What is Apache Storm?
Apache Storm is an open-source distributed real-time data flow processing system, developed mainly in Clojure. It enables continuous data flow management. Today, Storm is widely used in social networking, online gaming and industrial monitoring systems.
Apache Storm was originally developed by Nathan Marz for the startup Backtype, which was subsequently acquired by Twitter.
Storm makes a point of keeping things as simple as possible, allowing developers to create topologies using any programming language. In fact, development in Storm involves the manipulation of tuples (as a reminder, a tuple is a named list of values).
These tuples can contain any type of object, and even if Apache Storm doesn’t know the type, it’s easy to set up a serializer.
How is Apache Storm structured?
Apache Storm uses a “master-slave” architecture with the following components:
- Nimbus: This is the master node, responsible for distributing code among supervisors, allocating input data sets to machines for processing and monitoring for failures.
- Zookeeper: Coordinates and manages data distribution processes.
- Supervisors: Services running on each worker node, which manage work processes and monitor their execution.
- Workers: Are the multiple or single processes on each node started by supervisors. They perform parallel data input management and send data to a database or file system.
The topology in Storm uses a system of directed acyclic graphs (DAG). It works in a similar way to MapReduce jobs in Hadoop. The topology is made up of the following elements:
- Spouts: These are the entry point for data flows. They connect to the data source, retrieve the data continuously, transform the information into a stream of tuples and send these results to the bolts.
- Bolts: store the processing logic. They perform various functions (such as aggregation, join, filter, etc.). Output creates new streams for further processing via additional bolts, or stores data in a database or file system.
This diagram shows that Storm’s topology is a sequence of processes, with bolts and spouts distributed in such a way as to achieve very rapid results.
What is the Parallelism Model?
Apache Storm uses a parallelism model based on tasks and bolts. Data is processed by a set of parallel tasks that are linked together using bolts. Each task processes a subset of the input data, and bolts connect the tasks together to create data streams. This enables Storm to process data in a distributed way, boosting performance by using multiple machines to process data simultaneously.
DRPCs (Distributed Remote Procedure Calls) enable the parallelism of very intensive, high-consumption calculations.
They behave more or less like a spout, except that the data sources are the arguments of the function, which returns a response in the form of text or json for each of these streams.
They are useful for time-consuming calculations, to reduce response times.
When managing Big Data processing, information overload can lead to errors or breakdowns on certain clusters. So it’s vital that Storm can continue to operate despite a failure.
So when a worker fails, Storm automatically restarts it. If an entire node fails, Storm restarts tasks that were running on other workers.
Similarly, when the Nimbus or supervisors fail, they too are automatically restarted. It’s even possible to force a process to stop (e.g. with taskkill -9) without affecting clusters or topologies.

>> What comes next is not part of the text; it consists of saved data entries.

import Summits.QuantumFields.YangMills.Theorems.UnitScaleTiltHalvingP1FlatCoreTopRowsLocal
import Summits.QuantumFields.YangMills.Theorems.UnitScaleTiltHalvingP1FlatCoreFrameLinRealLocal
import Summits.QuantumFields.YangMills.Theorems.UnitScaleTiltHalvingP1FlatCoreFrameLinStar
import HarnessLib

/-!
# Line H (`BirthV10.stub_halvingStep`, stmt-QuantumFields-19200), J4c **(T4b) FILE 3b: THE REALITY ROW OF THE TOP MEMBER FROM THE LOCAL TOWER** — the
# hypothesis `hTopReal` of ✓`P1FlatCoreTopStepTorus.hFP_kLevel_top_RD` (block (E) row 3) DISCHARGED from ★w3-19936 g6's LOCAL reality row
# ✓`P1FlatCoreFrameLinRealLocal.Cnl_negStar_local` through the site family of ✓`P1FlatCoreTopRowsLocal` §1

Cell `ym3-torus` (HUMAN RULING D-0037: YM₃ on T³ is ladder rung R3, NOT the Clay problem), width seat `ym-ust-19936-w8` (typed by gen 2, filed by gen 3).
`--supports stmt-QuantumFields-19200 --as helper`; THEOREMS ONLY (0 `def`, 0 `sorry`); count-neutral; nothing here claims `core′`, the stub, the crux or the gap.

WHAT.  ★★ `topReal_of_local` — the `hTopReal` text of ✓`hFP_kLevel_top_RD` at a top label `yc`: `C(−l₀⋆) = −C(l₀)⋆` for the top nonlinear part
`C(m) := log κf(m)_k(π_k yc) − (Q′_k m)(π_k yc)`, from ✓`P1FlatCoreFrameLinRealLocal.Cnl_negStar_local` (C⋆-algebra, unitary stairs `hWu`) on the family
`S^{yc} j := {π_j z | ⌊z ∕ L^{k−j}⌋ = yc}` of ✓`P1FlatCoreTopRowsLocal` §1 (`emb_mem_family`, `stairEnd_mem_family`, `coverAt_mem_family`), its disc conditions
discharged by the size row `‖log κ_j‖ ≤ α₄ + ω` (✓`P1FlatCoreFrameLinStar.exp_mlog_and_norm_mlog_effGauge_le_local`, fed by `sup_on_family`∕`osc_on_family`) and
✓`P1FlatCoreFrameLinReal.norm_stairRel_sub_one_le_twelfth`∕`norm_exp_sub_one_le_twelfth` under the windows `160(α₄ + δ + 5ω) ≤ ¼`, `δ ≤ 1∕12`,
`2δ + 4(α₄ + ω) ≤ 1∕24` (`ω := d·L·α₄∕2`).  This is the v1.2 row announced for ✓`…TopRowsLocal` (rows 1–2 = `top121_of_local`, `top125_of_local` there),
filed as its own module because the 400-line budget of a Theorems file is reached; same namespace, so `P1FlatCoreTopRowsLocal.topReal_of_local` is its name.
HONEST SCOPE.  Bookkeeping; the analysis is ★w3-19936 g6's tower induction (F4∕F4-local).  Nothing of [Balaban1985RegularSpaces] Prop. 5 ∕ Sect. E is proved here.

References: T. Bałaban, CMP **99** (1985) 75–102 [Balaban1985RegularSpaces] (Sect. E (1.111), (1.116), (1.120)–(1.121) pp.95–96); CMP **98** (1985) 17–51
[Balaban1985Averaging] ((97)–(100) p.32, (110) p.34).
-/

set_option autoImplicit false

noncomputable section

open scoped BigOperators
open NormedSpace

namespace Summit.QuantumFields.YangMills.Theorems.P1FlatCoreTopRowsLocal

open Literature.MathematicalPhysics.QuantumFieldTheory.Balaban1983to89
open T4Continuum BlockAveraging ExpMeanLog MatrixLog
open B10Eq27TorusAxialLog (holT gaugeActT)
open LatticeFieldCalculus (siteAvgIter)
open B15Eq112TorusCover (cover)
open B14DomainGeom (Pt)
open Node00 (coverAt coverAt_zero emb_coverAt blockMap_blockMap)
open Literature.MathematicalPhysics.QuantumLattice (blockMap blockBase blockSites mem_blockSites_iff blockMap_blockBase_add_of_lt)
open B7Prop1Explicit (e l1)
open B7Prop1Local (InBox)
open B8Ineq130 (tlo thi)
open BlockAveragingEMLLinearised (walkEnd_emb_stairWord_eq_blockSite)
open Summit.QuantumFields.YangMills.Theorems.Prop8ChartDoubleBar (vframeU dbarIterU)

variable {P : Params}


/-! ## §5 (v1.2) The reality row of the top member, from ★w3-19936 g6's LOCAL reality row ✓`P1FlatCoreFrameLinRealLocal.Cnl_negStar_local` -/

section RowsReal

open Summit.QuantumFields.YangMills.Theorems.P1FlatCoreFrameLinRealLocal (Cnl_negStar_local)
open Summit.QuantumFields.YangMills.Theorems.P1FlatCoreFrameLinReal (norm_stairRel_sub_one_le_twelfth norm_exp_sub_one_le_twelfth)
open Summit.QuantumFields.YangMills.Theorems.P1FlatCoreFrameLinStar (exp_mlog_and_norm_mlog_effGauge_le_local)

/-- ★★ **THE REALITY ROW OF THE TOP MEMBER FROM THE LOCAL TOWER** — the `hTopReal` text of ✓`hFP_kLevel_top_RD` at a top label `yc`:
`C(−l₀⋆) = −C(l₀)⋆` for the top nonlinear part `C(m) := log κf(m)_k(π_k yc) − (Q′_k m)(π_k yc)`, from ★w3-19936 g6's ✓`P1FlatCoreFrameLinRealLocal.Cnl_negStar_local`
(C⋆-algebra, unitary stairs `hWu`), its disc conditions discharged by the size row `‖log κ_j‖ ≤ α₄ + ω` (✓`P1FlatCoreFrameLinStar.exp_mlog_and_norm_mlog_effGauge_le_local`)
and ✓`P1FlatCoreFrameLinReal.norm_stairRel_sub_one_le_twelfth`∕`norm_exp_sub_one_le_twelfth` under the windows `δ ≤ 1∕12`, `2δ + 4(α₄ + ω) ≤ 1∕24`.
[cite: Balaban1985RegularSpaces, Sect. E (1.111), (1.116) pp.95-96] -/
theorem topReal_of_local {𝔹 : Type*} [CStarAlgebra 𝔹] [Nonempty (Idx P)] {k : ℕ} (hk : k ≤ P.m + P.K) (W : GaugeField P 0 𝔹ˣ)
    (κf : (Site P 0 → 𝔹) → (i : ℕ) → GaugeTransf P i 𝔹ˣ)
    (hs : ∀ (m : Site P 0 → 𝔹) (i : ℕ) (y : Site P (i + 1)),
      κf m (i + 1) y = (vframeU (gaugeActT (κf m i) (dbarIterU i W)) y)⁻¹ * κf m i (emb y) * vframeU (dbarIterU i W) y)
    (h0 : ∀ (m : Site P 0 → 𝔹) (x : Site P 0), ((κf m 0 x : 𝔹ˣ) : 𝔹) = exp (m x))
    {α₄ δ : ℝ} (hα₄ : 0 ≤ α₄) (hδ : 0 ≤ δ) (yc : Pt P.d)
    (hH : ∀ j < k, ∀ z : Pt P.d, blockMap (P.L ^ (k - (j + 1))) z = yc → ∀ idx : Idx P,
      ‖((holT (dbarIterU j W) (emb (coverAt P (j + 1) z)) (stairWord idx.2.1 (off idx.1)) : 𝔹ˣ) : 𝔹) - 1‖ ≤ δ)
    (hWu : ∀ j < k, ∀ z : Pt P.d, blockMap (P.L ^ (k - (j + 1))) z = yc → ∀ idx : Idx P,
      ((holT (dbarIterU j W) (emb (coverAt P (j + 1) z)) (stairWord idx.2.1 (off idx.1)) : 𝔹ˣ) : 𝔹) ∈ unitary 𝔹)
    (hr : 160 * (α₄ + δ + 5 * ((P.d : ℝ) * P.L * α₄ / 2)) ≤ 1 / 4) (hδ12 : δ ≤ 1 / 12)
    (hw : 2 * δ + 4 * (α₄ + (P.d : ℝ) * P.L * α₄ / 2) ≤ 1 / 24)
    (l₀ : Site P 0 → 𝔹)
    (hb : ∀ x : Pt P.d, InBox (tlo P.L yc k) (thi P.L yc k) x → ‖l₀ (cover P x)‖ ≤ α₄)
    (hg : ∀ (x : Pt P.d) (ν : Fin P.d), InBox (tlo P.L yc k) (thi P.L yc k) x → InBox (tlo P.L yc k) (thi P.L yc k) (x + e ν) →
      ‖l₀ (cover P (x + e ν)) - l₀ (cover P x)‖ ≤ α₄ * ((P.L : ℝ) ^ k)⁻¹) :
    mlog ((κf (fun s => -star (l₀ s)) k (coverAt P k yc) : 𝔹ˣ) : 𝔹) - siteAvgIter k (fun s => -star (l₀ s)) (coverAt P k yc) =
      -star (mlog ((κf l₀ k (coverAt P k yc) : 𝔹ˣ) : 𝔹) - siteAvgIter k l₀ (coverAt P k yc)) := by
  set ω : ℝ := (P.d : ℝ) * P.L * α₄ / 2 with hω
  have hω0 : 0 ≤ ω := by positivity
  let S : (j : ℕ) → Set (Site P j) := fun j => {w | ∃ z : Pt P.d, blockMap (P.L ^ (k - j)) z = yc ∧ w = coverAt P j z}
  have hSe : ∀ j < k, ∀ y ∈ S (j + 1), emb y ∈ S j := fun j hj y hy => by
    obtain ⟨z, hz, rfl⟩ := hy; obtain ⟨w, hw, he⟩ := emb_mem_family hj hk yc z hz; exact ⟨w, hw, he⟩
  have hSs : ∀ j < k, ∀ y ∈ S (j + 1), ∀ idx : Idx P, walkEnd (emb y) (stairWord idx.2.1 (off idx.1)) ∈ S j := fun j hj y hy idx => by
    obtain ⟨z, hz, rfl⟩ := hy; obtain ⟨w, hw, he⟩ := stairEnd_mem_family hj hk yc z hz idx; exact ⟨w, hw, he⟩
  have hH' : ∀ j < k, ∀ y ∈ S (j + 1), ∀ idx : Idx P,
      ‖((holT (dbarIterU j W) (emb y) (stairWord idx.2.1 (off idx.1)) : 𝔹ˣ) : 𝔹) - 1‖ ≤ δ := by
    rintro j hj y ⟨z, hz, rfl⟩ idx; exact hH j hj z hz idx
  have hWu' : ∀ j < k, ∀ y ∈ S (j + 1), ∀ idx : Idx P,
      ((holT (dbarIterU j W) (emb y) (stairWord idx.2.1 (off idx.1)) : 𝔹ˣ) : 𝔹) ∈ unitary 𝔹 := by
    rintro j hj y ⟨z, hz, rfl⟩ idx; exact hWu j hj z hz idx
  have hWs : ∀ j < k, ∀ y ∈ S (j + 1), ∀ idx : Idx P,
      ‖((holT (dbarIterU j W) (emb y) (stairWord idx.2.1 (off idx.1)) : 𝔹ˣ) : 𝔹) - 1‖ ≤ 1 / 12 :=
    fun j hj y hy idx => (hH' j hj y hy idx).trans hδ12
  have hyc : coverAt P k yc ∈ S k := coverAt_mem_family k yc
  -- the size row `‖log κ_j‖ ≤ α₄ + ω` on the family
  have hsize := exp_mlog_and_norm_mlog_effGauge_le_local W (κf l₀) (hs l₀) l₀ (h0 l₀) hα₄ hδ hω0 k S hSe hSs
    (sup_on_family yc l₀ hb) hH' (osc_on_family hk yc l₀ hα₄ hg) hr
  -- disc conditions
  have hdisc : ∀ i < k, ∀ y ∈ S (i + 1), ∀ idx : Idx P,
      ‖((holT (dbarIterU i W) (emb y) (stairWord idx.2.1 (off idx.1)) *
          ((κf l₀ i (walkEnd (emb y) (stairWord idx.2.1 (off idx.1))))⁻¹ * κf l₀ i (emb y)) : 𝔹ˣ) : 𝔹) - 1‖ ≤ 1 / 12 := by
    intro i hi y hy idx
    have hx := hsize i hi.le _ (hSs i hi y hy idx)
    have hz := hsize i hi.le _ (hSe i hi y hy)
    exact norm_stairRel_sub_one_le_twelfth _ (κf l₀ i) (fun w => mlog ((κf l₀ i w : 𝔹ˣ) : 𝔹)) _ _ hx.1.symm hz.1.symm (hH' i hi y hy idx)
      hx.2 hz.2 (by linarith) hw
  have htop : ‖((κf l₀ k (coverAt P k yc) : 𝔹ˣ) : 𝔹) - 1‖ ≤ 1 / 12 := by
    have h := hsize k le_rfl _ hyc
    rw [← h.1]
    exact norm_exp_sub_one_le_twelfth _ (h.2.trans (by linarith))
  exact Cnl_negStar_local W κf hs h0 l₀ k S hSe hSs hWu' hWs hdisc (coverAt P k yc) hyc htop

end RowsReal

end Summit.QuantumFields.YangMills.Theorems.P1FlatCoreTopRowsLocal

end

The different levels of cover
Storm offers several warranty levels for data stream processing:
- At most once: This is the default guarantee level. It guarantees that each tuple is processed at least once.
- At least once: This guarantees that each tuple will be processed at least once. It may result in some tuples being processed twice.

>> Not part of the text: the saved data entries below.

import Summits.AtomisticToContinuum.HydrodynamicLimit.Theorems.OneFlightGossipEngineCollisionActivityTailsActivityDomination
import Summits.AtomisticToContinuum.HydrodynamicLimit.Theorems.OneFlightGossipEngineCollisionActivityTailsNearFieldKineticTailsPathwise
import Summits.AtomisticToContinuum.HydrodynamicLimit.Theorems.OneFlightGossipEngineCollisionActivityTailsEndpointTails
import Literature.Analysis.FluidPDE.EmpiricalCollisionMeasureMeasurableLabels
import HarnessLib

/-!
# `CollisionActivityTails` (stmt-AtomisticToContinuum-13734), line `SketchK1`: measurability and window additivity of the
crux's window activity

Helper file (`--supports stmt-AtomisticToContinuum-13734`) for the crux
`Summit.AtomisticToContinuum.HydrodynamicLimit.Theses.OneFlightGossipEngine.CollisionActivityTails` (shared, with a
byte-identical body, by `…Theses.TwoClocks.CollisionActivityTails`), skeleton line `SketchK1`
(`Cruxes/CollisionActivityTails/Lines/SketchK1.lean`). File 1 of 2 (the second, `…CollisionActivityTailsOneWindow`, proves
that ONE good window scale per level and accuracy suffices for the crux). Infrastructure about the crux's OWN functional, the
window activity `a_i = act Φ τ s i = (σ/τ) Σ_{collisions of i, times in (s, s + w]} |v_i⁺ − v_i⁻|`, `w = τ (N+1)^{-1/3}`
(vocabulary of the landed `…CollisionActivityTailsActivityDomination`):

* §1 **Measurability.** On the collisions of an orbit the crux's summand `𝟙{c.fst = i} |v_fst⁺ − v_fst⁻|` is a
  CONTINUOUS function of the ordered labels and of the collision mark `(t, x, ω, v⁻, v_*⁻)`, namely
  `𝟙{fst = i} |⟪v⁻ − v_*⁻, ω⟫|` (`impulse_eq_abs_inner_mark`: the impulse is the normal component of the relative
  velocity, and the elastic reflection only flips its sign); hence `act Φ τ s i` is a.e.-measurable for every law
  carried by the good set of the flow, in particular for the local Gibbs law (`aemeasurable_act`,
  `aemeasurable_sum_tailFn_act`; engine: `HardSphereFlow.aemeasurable_of_eqOn_collisionSum_labels_torus`,
  `0 < σ < 1/2`). This is what any splitting `E[Σ …] = Σ E[…]` of the crux's expectation needs (the crux integrand is an
  inner `lintegral`), and what gives the activity a LAW (the abstract shape lemmas of `Negative/ShapeSeparation` speak of
  laws on `ℝ`).
* §2 **Window additivity.** The un-normalised impulse of `i` (`impulse`) is additive and monotone over adjacent windows on
  the good set (finitely many collision times in bounded windows, `collisionPairSum_union`), so
  `act Φ ((K+1)τ₁) s i = (K+1)⁻¹ Σ_{k ≤ K} act Φ τ₁ (s + k w₁) i` (`act_succ_mul_eq_avg`, `w₁ = window τ₁ N`) and
  `act Φ τ s i ≤ 2 · act Φ ((K+1)τ₁) s i` for `K τ₁ ≤ τ ≤ (K+1) τ₁`, `K ≥ 1` (`act_le_two_mul`).

References: I. Gallagher, L. Saint-Raymond, B. Texier, *From Newton to Boltzmann* (2013), §4.1 (collision marks of the
hard-sphere flow; the elastic law (1.1.2)–(1.1.3)); C. Cercignani, R. Illner, M. Pulvirenti, *The Mathematical Theory of
Dilute Gases* (1994), §4.2, App. 4.A (the flow, sums along it). The lemmas themselves are elementary and recorded here.
-/

noncomputable section

open MeasureTheory Set Filter Topology
open scoped ENNReal InnerProductSpace

namespace Summit.AtomisticToContinuum.HydrodynamicLimit.Theorems.CollisionActivityTailsWindowAlgebra

open Literature.MathematicalPhysics.KineticTheory Literature.Analysis.FluidPDE
open Summit.AtomisticToContinuum.HydrodynamicLimit.Theorems.CollisionActivityTailsActivityDomination
open Summit.AtomisticToContinuum.HydrodynamicLimit.Theorems.CollisionActivityTailsNearFieldKineticTails (tailFn
  tailFn_nonneg measurable_tailFn)

variable {σ : ℝ} {N : ℕ}

/-! ## §1 Measurability of the window activity in the initial datum -/

/-- The crux's summand `𝟙{c.fst = i} |v_fst⁺ − v_fst⁻|` of a collision record. -/
def ownImpulseRec (i : Fin (N + 1)) (c : HardSphereCollisionRecord (Fin 3) T3 (N + 1)) : ℝ :=
  if c.fst = i then ‖c.postVel.1 - c.preVel.1‖ else 0

/-- The same summand as a function of the ordered labels and of the collision MARK `(t, x, ω, v⁻, v_*⁻)`:
`𝟙{fst = i} |⟪v⁻ − v_*⁻, ω⟫|` (continuous in the mark at fixed labels). -/
def ownImpulseMark (i k : Fin (N + 1)) (_l : Fin (N + 1)) (m : ℝ × T3 × V3 × V3 × V3) : ℝ :=
  if k = i then |⟪m.2.2.2.1 - m.2.2.2.2, m.2.2.1⟫_ℝ| else 0

/-- The mark form of the summand is continuous in the mark. -/
theorem continuous_ownImpulseMark (i k l : Fin (N + 1)) : Continuous (ownImpulseMark (N := N) i k l) := by
  unfold ownImpulseMark
  split_ifs
  · exact (((continuous_fst.comp (continuous_snd.comp (continuous_snd.comp continuous_snd))).sub
      (continuous_snd.comp (continuous_snd.comp (continuous_snd.comp continuous_snd)))).inner
      (continuous_fst.comp (continuous_snd.comp continuous_snd))).abs
  · exact continuous_const

/-- The elastic reflection flips the sign of the normal component of the relative velocity. -/
theorem inner_reflectVel_fst_sub_snd {E : Type*} [NormedAddCommGroup E] [InnerProductSpace ℝ E] (n : E)
    (p : E × E) : ⟪(reflectVel n p).1 - (reflectVel n p).2, n⟫_ℝ = -⟪p.1 - p.2, n⟫_ℝ := by
  have h : (reflectVel n p).1 - (reflectVel n p).2 = (p.1 - p.2) - (2 * (⟪p.1 - p.2, n⟫_ℝ / ‖n‖ ^ 2)) • n := by
    simp only [reflectVel]
    rw [two_mul, add_smul]
    abel
  rw [h, inner_sub_left, inner_smul_left, real_inner_self_eq_norm_sq]
  by_cases hn : n = 0
  · simp [hn]
  · have hn' : ‖n‖ ≠ 0 := norm_ne_zero_iff.2 hn
    simp only [RCLike.conj_to_real]
    field_simp
    ring

/-- The velocity jump of the first partner under the reflection law is the normal component of the relative velocity:
`|v⁺ − v⁻| = |⟪v − v_*, n⟫| / |n|` (`n ≠ 0`). -/
theorem norm_fst_sub_reflectVel_fst {E : Type*} [NormedAddCommGroup E] [InnerProductSpace ℝ E] {n : E}
    (hn : n ≠ 0) (v w : E) : ‖v - (reflectVel n (v, w)).1‖ = |⟪v - w, n⟫_ℝ| / ‖n‖ := by
  have h : v - (reflectVel n (v, w)).1 = (⟪v - w, n⟫_ℝ / ‖n‖ ^ 2) • n := by
    simp only [reflectVel]
    abel
  have hn' : ‖n‖ ≠ 0 := norm_ne_zero_iff.2 hn
  rw [h, norm_smul, Real.norm_eq_abs, abs_div, abs_of_nonneg (sq_nonneg ‖n‖)]
  field_simp

/-- **The impulse read off the mark.** For a record read off a configuration at a pair at distance `ε > 0`, the crux's
summand `|v_fst⁺ − v_fst⁻|` equals `|⟪v_fst⁻ − v_snd⁻, ω⟫|` with `ω = ε⁻¹ (x_fst − x_snd)` the record's impact vector. -/
theorem impulse_eq_abs_inner_mark {d : Type*} [Fintype d] {X : Type*} {n : ℕ} (G : Geometry d X) {ε : ℝ}
    (hε : 0 < ε) (z : Config n d X) (t : ℝ) (k l : Fin n) (hkl : ‖G.sepVec (z k).1 (z l).1‖ = ε) :
    ‖(HardSphereCollisionRecord.ofConfig G ε z t k l).postVel.1 -
        (HardSphereCollisionRecord.ofConfig G ε z t k l).preVel.1‖ =
      |⟪(HardSphereCollisionRecord.ofConfig G ε z t k l).preVel.1 -
          (HardSphereCollisionRecord.ofConfig G ε z t k l).preVel.2,
        (HardSphereCollisionRecord.ofConfig G ε z t k l).impactVec⟫_ℝ| := by
  have hn : G.sepVec (z k).1 (z l).1 ≠ 0 := by
    intro h0
    rw [h0, norm_zero] at hkl
    exact hε.ne' hkl.symm
  simp only [HardSphereCollisionRecord.ofConfig_postVel, HardSphereCollisionRecord.ofConfig_preVel,
    HardSphereCollisionRecord.ofConfig_impactVec]
  rw [inner_smul_right, inner_reflectVel_fst_sub_snd, norm_fst_sub_reflectVel_fst hn, hkl, abs_mul, abs_neg,
    abs_inv, abs_of_pos hε, div_eq_inv_mul]

/-- On the good set, the collision sum of the crux's summand equals the collision sum of its MARK form: along the orbit
every record is read off a configuration of the hard-sphere domain at a contact pair (`‖x_k − x_l‖ = ε`). -/
theorem collisionSum_ownImpulseRec_eq_mark (hσ : 0 < σ) (Φ : Flow σ N) (S : Set ℝ) (i : Fin (N + 1))
    {z : Cfg N} (hz : z ∈ Φ.good) :
    Φ.collisionSum S (ownImpulseRec i) z = Φ.collisionSum S (fun c => ownImpulseMark i c.fst c.snd c.mark) z := by
  rw [HardSphereFlow.collisionSum_eq, HardSphereFlow.collisionSum_eq]
  refine collisionSum_congr fun t _ p hp => ?_
  have hdist := ((mem_contactPairs_iff_of_mem ((Φ.isTrajectory z hz).mem t)).1 hp).2
  simp only [HardSphereCollisionRecord.ofConfig_fst, HardSphereCollisionRecord.mark_def, ownImpulseMark,
    ownImpulseRec]
  split_ifs
  · exact impulse_eq_abs_inner_mark _ (hsDiameter_pos hσ N) _ t p.1 p.2 hdist
  · rfl

/-- On the good set the window activity is `(σ/τ) ×` the collision sum of the mark form of its summand. -/
theorem act_eq_collisionSum_mark (hσ : 0 < σ) (Φ : Flow σ N) (τ s : ℝ) (i : Fin (N + 1)) {z : Cfg N}
    (hz : z ∈ Φ.good) :
    act Φ τ s i z =
      σ / τ * Φ.collisionSum (Ioc s (s + window τ N)) (fun c => ownImpulseMark i c.fst c.snd c.mark) z := by
  rw [← collisionSum_ownImpulseRec_eq_mark hσ Φ _ i hz]
  rfl

/-- **The window activity is a.e.-measurable** in the initial datum, for every law carried by the good set of the flow
(`0 < σ < 1/2`, so that the torus geometry is regular at the diameter `σ (N+1)^{-1/3} ≤ σ`). -/
theorem aemeasurable_act (hσ : 0 < σ) (hσ2 : σ < 2⁻¹) (Φ : Flow σ N) (τ s : ℝ) (i : Fin (N + 1))
    {μ : Measure (Cfg N)} (hμ : ∀ᵐ z ∂μ, z ∈ Φ.good) : AEMeasurable (act Φ τ s i) μ := by
  have hε : hsDiameter σ N < 2⁻¹ := (hsDiameter_le hσ.le N).trans_lt hσ2
  have h : AEMeasurable (fun z => Φ.collisionSum (Ioc s (s + window τ N)) (ownImpulseRec i) z) μ :=
    Φ.aemeasurable_of_eqOn_collisionSum_labels_torus hε (fun k l => continuous_ownImpulseMark i k l)
      s (s + window τ N) (fun z hz => collisionSum_ownImpulseRec_eq_mark hσ Φ _ i hz) hμ
  exact h.const_mul (σ / τ)

/-- **The crux's tail sum is a.e.-measurable** under the local Gibbs law: `z ↦ Σ_i 𝟙{V < a_i(z)} a_i(z)`
(`0 < σ < 1/2`, all profiles, all `N`, flows, windows, starts and levels). -/
theorem aemeasurable_sum_tailFn_act (hσ : 0 < σ) (hσ2 : σ < 2⁻¹) (a₀ θ₀ : T3 → ℝ) (u₀ : T3 → V3) (N : ℕ)
    (Φ : Flow σ N) (τ s V : ℝ) :
    AEMeasurable (fun z => ∑ i : Fin (N + 1), tailFn V (act Φ τ s i z)) (localGibbsLaw σ a₀ u₀ θ₀ N Φ) :=
  Finset.aemeasurable_fun_sum _ fun i _ =>
    (measurable_tailFn V).comp_aemeasurable
      (aemeasurable_act hσ hσ2 Φ τ s i (CollisionActivityTailsEndpointTails.ae_mem_good_localGibbsLaw σ a₀ θ₀ u₀ N Φ))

- Exactly once: This guarantee means that each tuple will be processed exactly once. This is the highest guarantee level, but also the most complicated to implement, and requires third-party libraries.
Trident is a high-level abstraction that provides an API for real-time data transformation and aggregation. It allows developers to focus on business logic rather than the implementation details of processing tasks. It offers state management, facilitating in-memory data management for long-term processing tasks, and supports distributed transactions to guarantee data reliability.
Apache Storm vs Spark
Although these two technologies have different uses, they are nevertheless both widely used in Big Data management. The following table shows how these two technologies compare.
|Real-time Streaming and Batch Processing
|A few milliseconds
|A few seconds
|Thousands of nodes
|Tens of thousands of nodes
|Java, Scala, Python, R
|Real-time Data Stream Processing
|Real-time Data Stream Processing and Batch Processing
In conclusion, Apache Storm is a distributed data stream processing system that enables large quantities of real-time data to be processed efficiently and reliably. With its flexible, scalable platform, Apache Storm has proved to be a popular choice for companies looking to process real-time data and make decisions accordingly.